open scoped Matrix.Norms.L2Operator
open NormedSpace
open Literature.MathematicalPhysics.QuantumFieldTheory.Balaban1983to89
open Literature.MathematicalPhysics.QuantumFieldTheory.Balaban1983to89.T3ContinuumYM3Torus
open Literature.MathematicalPhysics.QuantumFieldTheory.Balaban1983to89.T3PrintedRegularMinimiser (RegPr regFibrePr)
open B7Prop1Explicit renaming Site → LSite
open B8Ineq132 (covDerivFwd)
open B8Eq138LandauZd (IsLandau138 covLap)
open B8Eq143PlaqExpansion (pdiv)
open B8Eq146AExpansion (plaqCovDeriv)
open B9Eq340HolderZd (hquot AdmPair)
open B8Thm4TorusAt (torusLam)
open B8Thm2TorusAt (C136T C139T Cond135T)
open B10Eq27TorusAxialLog (pull)
open T3SectALandauChart (pert emb15 eta eta_pos bgUnits In19 CloseAvg)
open Summit.QuantumFields.YangMills.Theorems.Prop7SPrint (basePt IsAxialPrint RestrictedPrint AvgCondPrint IsLandauPrint)
open Summit.QuantumFields.YangMills.Theorems.Prop7CovOfThm2 (cov_of_thm2)
open Summit.QuantumFields.YangMills.Theorems.Prop7SPrintIn19 (pow_mul_eta)

/-! ## §1 The all-torus level clauses follow from the top level; the Hölder slot is vacuous at `β₀ := −1` -/

section Levels

variable {d : ℕ} {𝔸 : Type*} [NormedRing 𝔸] [NormedAlgebra ℂ 𝔸]

/-- `(Lᵏη)⁻¹ ≤ (Lʲη)⁻¹` for `j ≤ k`, `1 ≤ L`, `0 < η`, and the same for every power. [folklore] -/
theorem inv_pow_mul_le_inv_pow_mul {L : ℕ} (hL : 1 ≤ L) {η : ℝ} (hη : 0 < η) {j k : ℕ} (hjk : j ≤ k) (p : ℕ) :
    (((L : ℝ) ^ k * η)⁻¹) ^ p ≤ (((L : ℝ) ^ j * η)⁻¹) ^ p := by
  have hL1 : (1 : ℝ) ≤ L := by exact_mod_cast hL
  have hj : 0 < (L : ℝ) ^ j * η := mul_pos (pow_pos (lt_of_lt_of_le one_pos hL1) _) hη
  have hk : (L : ℝ) ^ j * η ≤ (L : ℝ) ^ k * η := mul_le_mul_of_nonneg_right (pow_le_pow_right₀ hL1 hjk) hη.le
  exact pow_le_pow_left₀ (inv_nonneg.2 (hj.le.trans hk)) (inv_anti₀ hj hk) p

/-- ★ **(1.36) ON THE ALL-TORUS GEOMETRY FROM ITS TWO TOP CLAUSES, HÖLDER SLOT VACUOUS.**  If the sup and the gradient members hold at the top level
`j = k`, then `C136T L k η (−1) B₁ B₂ len s U₀ A` for ANY `B₂`, `len` (`0 ≤ B₁s`, `1 ≤ L`, `0 < η`).
[cite: Balaban1985RegularSpaces, (1.36) p.82, p.77 («Ω_j = T_η»)] -/
theorem c136T_of_top {L k : ℕ} (hL : 1 ≤ L) {η : ℝ} (hη : 0 < η) {B₁ s : ℝ} (hBs : 0 ≤ B₁ * s) (B₂ : ℝ) (len : LSite d → ℝ)
    (U₀ : LSite d → Fin d → 𝔸ˣ) (A : LSite d → Fin d → 𝔸)
    (h1 : ∀ (x : LSite d) (μ : Fin d), ‖A x μ‖ < B₁ * s * ((L : ℝ) ^ k * η)⁻¹)
    (h2 : ∀ (x : LSite d) (μ κ : Fin d), ‖covDerivFwd η U₀ μ (fun z => A z κ) x‖ < B₁ * s * (((L : ℝ) ^ k * η)⁻¹) ^ 2) :
    C136T L k η (-1) B₁ B₂ len s U₀ A := by
  refine ⟨fun j hj x μ => ?_, fun j hj x μ κ => ?_, fun β hβ0 hβ1 => absurd (hβ0.trans hβ1) (by norm_num)⟩
  · have hm := inv_pow_mul_le_inv_pow_mul hL hη hj 1
    simp only [pow_one] at hm
    exact (h1 x μ).trans_le (mul_le_mul_of_nonneg_left hm hBs)
  · exact (h2 x μ κ).trans_le (mul_le_mul_of_nonneg_left (inv_pow_mul_le_inv_pow_mul hL hη hj 2) hBs)

/-- ★ **(1.39) ON THE ALL-TORUS GEOMETRY FROM ITS TWO TOP CLAUSES.** [cite: Balaban1985RegularSpaces, (1.39) p.83, p.77 («Ω_j = T_η»)] -/
theorem c139T_of_top {L k : ℕ} (hL : 1 ≤ L) {η : ℝ} (hη : 0 < η) {B₁ s : ℝ} (hBs : 0 ≤ B₁ * s)
    (U₀ : LSite d → Fin d → 𝔸ˣ) (A : LSite d → Fin d → 𝔸)
    (h1 : ∀ (x : LSite d) (μ : Fin d), ‖pdiv η U₀ (plaqCovDeriv η U₀ A) μ x‖ < B₁ * s * (((L : ℝ) ^ k * η)⁻¹) ^ 3)
    (h2 : ∀ (x : LSite d) (κ : Fin d), ‖covLap η U₀ (fun z => A z κ) x‖ < B₁ * s * (((L : ℝ) ^ k * η)⁻¹) ^ 3) :
    C139T L k η B₁ s U₀ A :=
  ⟨fun _ hj x μ => (h1 x μ).trans_le (mul_le_mul_of_nonneg_left (inv_pow_mul_le_inv_pow_mul hL hη hj 3) hBs),
    fun _ hj x κ => (h2 x κ).trans_le (mul_le_mul_of_nonneg_left (inv_pow_mul_le_inv_pow_mul hL hη hj 3) hBs)⟩

end Levels

/-! ## §2 Row (T2) of ✓`cov_of_thm2` from the top-level existence half «hT2top» -/

variable {L : ℕ}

——————————

• **What the exercise asks**
Each line from the start of the records through the line holding "open B10Eq27TorusAxialLog (pull)" must be returned exactly; nothing else belongs in the answer.

• **Result below**
open scoped Matrix.Norms.L2Operator
open NormedSpace
open Literature.MathematicalPhysics.QuantumFieldTheory.Balaban1983to89
open Literature.MathematicalPhysics.QuantumFieldTheory.Balaban1983to89.T3ContinuumYM3Torus
open Literature.MathematicalPhysics.QuantumFieldTheory.Balaban1983to89.T3PrintedRegularMinimiser (RegPr regFibrePr)
open B7Prop1Explicit renaming Site → LSite
open B8Ineq132 (covDerivFwd)
open B8Eq138LandauZd (IsLandau138 covLap)
open B8Eq143PlaqExpansion (pdiv)
open B8Eq146AExpansion (plaqCovDeriv)
open B9Eq340HolderZd (hquot AdmPair)
open B8Thm4TorusAt (torusLam)
open B8Thm2TorusAt (C136T C139T Cond135T)
open B10Eq27TorusAxialLog (pull)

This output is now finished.